= Vasishtha Dharmasutra =

Sanskrit Dharmasutras of Hinduism

The Vashistha Dharmasutra is one of the few surviving ancient Sanskrit Dharmasutras of Hinduism. It is reverentially named after a Rigvedic sage Vashistha who lived in the 2nd millennium BCE, but the text was probably composed by unknown authors between 300 BCE – 100 CE. It forms an independent text and other parts of the Kalpasūtra, that is Shrauta- and Grihya-sutras are missing. It is written in sutra style, and contains 1,038 sutras. According to Patrick Olivelle – a professor of Sanskrit and Indian religions, the text may be dated closer to the start of the common era, possibly the 1st century, since it uses the pronoun "I" and a style as if the text is a personal teaching guide, and because it is the oldest Indian text that mentions "the use of written evidence in judicial proceedings".

Like the dozens of other texts in this genre, the Vashistha Dharmasutra is a treatise on Dharma that discusses duties, responsibilities and ethics to oneself, to family and as a member of society. This Dharmasūtra is likely of a later date than the Gautama and Baudhayana Dharmasutras that have also survived. However, like many Dharmasutras and Dharmasastras of Hinduism, the manuscripts of this text that have survived show evidence of revisions and some very corrupt passages.

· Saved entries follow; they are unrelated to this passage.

open SlabOrDense in
/-- **Stub `stub_slabOrDense`** of line `purity_stacking` (crux
`IsometryAtoms.MinimisingLawsCohesive`, stmt-AtomisticToContinuum-15777): **deterministic
dichotomy "relatively dense or slab".**

Hypotheses: (1) for `δ > 0` and a `δ`-separated, non-coplanar `Y ⊆ ℝ³`, only finitely many
affine self-isometries `g` with `g '' Y = Y` move some point of the `R`-ball into the `R`-ball;
(2) every discontinuous group `Γ` of isometries of `ℝ³` has bounded finite subgroups and either
contains three linearly independent translations or leaves a nonempty affine subspace of
dimension `≤ 2` invariant. Conclusion: for `δ > 0`, a set `Y` with finitely many symmetry
orbits, and a `δ`-hard-core rooted copy `μ = count|A(Y − q)` (`A` a linear isometry, `q ∈ Y`),
either `μ` is relatively dense (every point of space is within `R₀` of an atom) or `μ` is a slab
(after a linear isometry the `0`-th coordinates of the atoms are bounded).

Proof: atoms of `μ` are exactly `Z = A(Y − q)` (`count_restrict_singleton_ne_zero_iff`), so `Y`
is `δ`-separated. If `Y` is coplanar it is a slab (`slab_of_inner_bound`). Otherwise its
symmetry group (`exists_symSubgroup`) is discontinuous (`isDiscontinuous_of_finite`, via (1)); by
(2) either three independent translations preserve `Y`, whence relative density
(`dense_of_translations`, `ZSpan` floor/fract), or an invariant low-dimensional affine subspace
bounds the normal component of `Y` (`inner_bound_of_invariant`), whence a slab. -/
theorem stub_slabOrDense :
    (∀ δ : ℝ, 0 < δ → ∀ Y : Set (EuclideanSpace ℝ (Fin 3)),
      (∀ x ∈ Y, ∀ y ∈ Y, x ≠ y → δ ≤ dist x y) →
      (¬ ∃ n : EuclideanSpace ℝ (Fin 3), n ≠ 0 ∧ ∃ c : ℝ, ∀ y ∈ Y, inner ℝ y n = c) →
      ∀ R : ℝ, {g : EuclideanSpace ℝ (Fin 3) ≃ᵃⁱ[ℝ] EuclideanSpace ℝ (Fin 3) |
        g '' Y = Y ∧ ∃ x : EuclideanSpace ℝ (Fin 3), ‖x‖ ≤ R ∧ ‖g x‖ ≤ R}.Finite) →
    (∀ Γ : Subgroup (EuclideanSpace ℝ (Fin 3) ≃ᵢ EuclideanSpace ℝ (Fin 3)),
      Literature.Geometry.DiscreteGeometry.Crystallographic.IsDiscontinuous Γ →
      (∃ N : ℕ, ∀ H : Subgroup (EuclideanSpace ℝ (Fin 3) ≃ᵢ EuclideanSpace ℝ (Fin 3)),
          H ≤ Γ → Finite H → Nat.card H ≤ N) ∧
      ((∃ v : Fin 3 → EuclideanSpace ℝ (Fin 3),
          LinearIndependent ℝ v ∧ ∀ i, IsometryEquiv.addRight (v i) ∈ Γ) ∨
       (∃ V : AffineSubspace ℝ (EuclideanSpace ℝ (Fin 3)),
          (V : Set (EuclideanSpace ℝ (Fin 3))).Nonempty ∧ Module.finrank ℝ V.direction ≤ 2 ∧
          ∀ g ∈ Γ, g '' (V : Set (EuclideanSpace ℝ (Fin 3))) = V))) →
    ∀ δ : ℝ, 0 < δ → ∀ Y : Set (EuclideanSpace ℝ (Fin 3)),
      (∃ S : Finset (EuclideanSpace ℝ (Fin 3)), ∀ x ∈ Y,
            ∃ g : EuclideanSpace ℝ (Fin 3) ≃ᵃⁱ[ℝ] EuclideanSpace ℝ (Fin 3),
              g '' Y = Y ∧ g x ∈ (S : Set (EuclideanSpace ℝ (Fin 3)))) →
      ∀ μ : MeasureTheory.Measure (EuclideanSpace ℝ (Fin 3)),
        (∃ A : EuclideanSpace ℝ (Fin 3) →ₗᵢ[ℝ] EuclideanSpace ℝ (Fin 3), ∃ q ∈ Y,
          μ = (MeasureTheory.Measure.count : MeasureTheory.Measure (EuclideanSpace ℝ (Fin 3))).restrict
            ((fun s => A (s - q)) '' Y)) →
        Literature.Probability.Process.IsRootedHardCore δ μ →
        (∃ R₀ : ℝ, ∀ z : EuclideanSpace ℝ (Fin 3), ∃ y : EuclideanSpace ℝ (Fin 3),
            μ {y} ≠ 0 ∧ dist z y ≤ R₀) ∨
        (∃ A : EuclideanSpace ℝ (Fin 3) →ₗᵢ[ℝ] EuclideanSpace ℝ (Fin 3), ∃ D : ℝ,
            ∀ y : EuclideanSpace ℝ (Fin 3), μ {y} ≠ 0 → |A y 0| ≤ D) := by
  intro hSym hGroup δ hδ Y hOrb μ hμA hHC
  obtain ⟨S, hS⟩ := hOrb
  obtain ⟨A, q, hq, hμ⟩ := hμA
  -- atoms of `μ` are exactly the points of `Z = A(Y − q)`
  have hatom : ∀ y, μ {y} ≠ 0 ↔ y ∈ (fun s => A (s - q)) '' Y := fun y => by
    rw [hμ]
    exact Literature.Probability.Process.count_restrict_singleton_ne_zero_iff _ y
  -- `Y` is `δ`-separated (hard core of `μ`, transported back by the isometry `A`)
  have hsepY : ∀ x ∈ Y, ∀ y ∈ Y, x ≠ y → δ ≤ dist x y := by
    obtain ⟨S', -, hsep', hμ'⟩ := hHC
    have hS'Z : ∀ y, y ∈ S' ↔ y ∈ (fun s => A (s - q)) '' Y := fun y => by
      rw [← Literature.Probability.Process.count_restrict_singleton_ne_zero_iff S' y, ← hμ']
      exact hatom y
    intro x hx y hy hxy
    have hxZ : A (x - q) ∈ S' := (hS'Z _).2 ⟨x, hx, rfl⟩
    have hyZ : A (y - q) ∈ S' := (hS'Z _).2 ⟨y, hy, rfl⟩
    have hne : A (x - q) ≠ A (y - q) := fun h => hxy (sub_left_inj.1 (A.injective h))
    have h := hsep' _ hxZ _ hyZ hne
    rwa [A.dist_map, dist_sub_right] at h
  rcases em (∃ v : Fin 3 → EuclideanSpace ℝ (Fin 3),
      LinearIndependent ℝ v ∧ ∀ i, ∀ y ∈ Y, y + v i ∈ Y ∧ y - v i ∈ Y) with ⟨v, hv, hY⟩ | hnolat
  · -- a full period lattice: relatively dense
    left
    obtain ⟨R₀, hR₀⟩ := dense_of_translations hv (by simp) hY A hq
    refine ⟨R₀, fun z => ?_⟩
    obtain ⟨y, hyZ, hzy⟩ := hR₀ z
    exact ⟨y, (hatom y).2 hyZ, hzy⟩
  · -- otherwise `Y` has bounded normal component in some unit direction: slab
    right
    obtain ⟨u, hu, D, hD⟩ :
        ∃ u : EuclideanSpace ℝ (Fin 3), ‖u‖ = 1 ∧ ∃ D : ℝ, ∀ y ∈ Y, |inner ℝ y u| ≤ D := by
      by_cases hcop : ∃ n : EuclideanSpace ℝ (Fin 3), n ≠ 0 ∧ ∃ c : ℝ, ∀ y ∈ Y, inner ℝ y n = c
      · -- coplanar
        obtain ⟨n, hn, c, hc⟩ := hcop
        refine ⟨‖n‖⁻¹ • n, by rw [norm_smul, norm_inv, norm_norm,
          inv_mul_cancel₀ (norm_ne_zero_iff.2 hn)], |‖n‖⁻¹ * c|, fun y hy => ?_⟩
        rw [real_inner_smul_right, hc y hy]
      · -- non-coplanar: use the structure of the (discontinuous) symmetry group
        obtain ⟨Γ, hΓ⟩ := exists_symSubgroup Y
        have hdisc := isDiscontinuous_of_finite (hSym δ hδ Y hsepY hcop) hΓ
        obtain ⟨-, ⟨v, hv, hvΓ⟩ | ⟨V, hVne, hVdim, hVinv⟩⟩ := hGroup Γ hdisc
        · refine absurd ⟨v, hv, fun i y hy => ?_⟩ hnolat
          have himg : (IsometryEquiv.addRight (v i)) '' Y = Y := (hΓ _).1 (hvΓ i)
          refine ⟨?_, ?_⟩
          · have h1 : IsometryEquiv.addRight (v i) y ∈ (IsometryEquiv.addRight (v i)) '' Y :=
              Set.mem_image_of_mem _ hy
            rwa [himg, IsometryEquiv.addRight_apply] at h1
          · have h2 : y ∈ (IsometryEquiv.addRight (v i)) '' Y := by rw [himg]; exact hy
            obtain ⟨y', hy', hyy'⟩ := h2
            rw [IsometryEquiv.addRight_apply] at hyy'
            rw [← hyy', add_sub_cancel_right]
            exact hy'
        · have hVinv' : ∀ g : EuclideanSpace ℝ (Fin 3) ≃ᵃⁱ[ℝ] EuclideanSpace ℝ (Fin 3),
              g '' Y = Y → g '' (V : Set (EuclideanSpace ℝ (Fin 3))) = V := by
            intro g hg
            have h := hVinv g.toIsometryEquiv
              ((hΓ _).2 (by rw [AffineIsometryEquiv.coe_toIsometryEquiv]; exact hg))
            rwa [AffineIsometryEquiv.coe_toIsometryEquiv] at h
          have hVdim' : Module.finrank ℝ V.direction <
              Module.finrank ℝ (EuclideanSpace ℝ (Fin 3)) := by
            rw [finrank_euclideanSpace_fin]
            omega
          exact inner_bound_of_invariant hS hVne hVdim' hVinv'
    obtain ⟨B, hB⟩ := slab_of_inner_bound (Z := (fun s => A (s - q)) '' Y) (u := A u)
      (by rw [A.norm_map, hu]) (inner_bound_image hD A hq) 0
    exact ⟨B, D + D, fun y hy => hB y ((hatom y).1 hy)⟩

end Summit.AtomisticToContinuum.Crystallization.Theorems.IsometryAtomsMinimisingLawsCohesive

end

The chapters of Vashistha Dharmasutra are arranged in the manner of later Smritis.

==Organization and Contents==

By giving gifts a man obtains all his wishes,
a long life, and rebirth as a handsome vedic student.
A man who refrains from causing injury to living beings goes to heaven.

— — Vasistha Dharmasutra 29.1–3

Some of the topics discussed in this Dharmasūtra are sources of law, sins, marriage, governance, social classes, rites of passage (birth, menstruation, marriage, cremation), good conduct, orders of life (ashrama), charity and guests, adoption, excommunication and loss of caste, readmission to caste, mixed classes, crimes, murder, adultery, theft, suicide, killing animals, penances, punishment for minor and major crimes, gifts, and others.

===On need and sources of law===

Social classes

Speaking the truth, refraining from anger,
giving gifts, not killing living creatures, and
fathering children – these are common to all classes.

— — Vasistha Dharmasutra 4.4

The Vashistha Dharmasutra states that the desire to know Dharma is for the "sake of attaining the highest goal of man", and one who knows it and follows is the righteous one. The text states that the Vedas and the traditional texts are a source of Dharma knowledge, but if these do not offer guidance or conflict, then the practices of "cultured men free from desires and tangible motives" constitute what is right.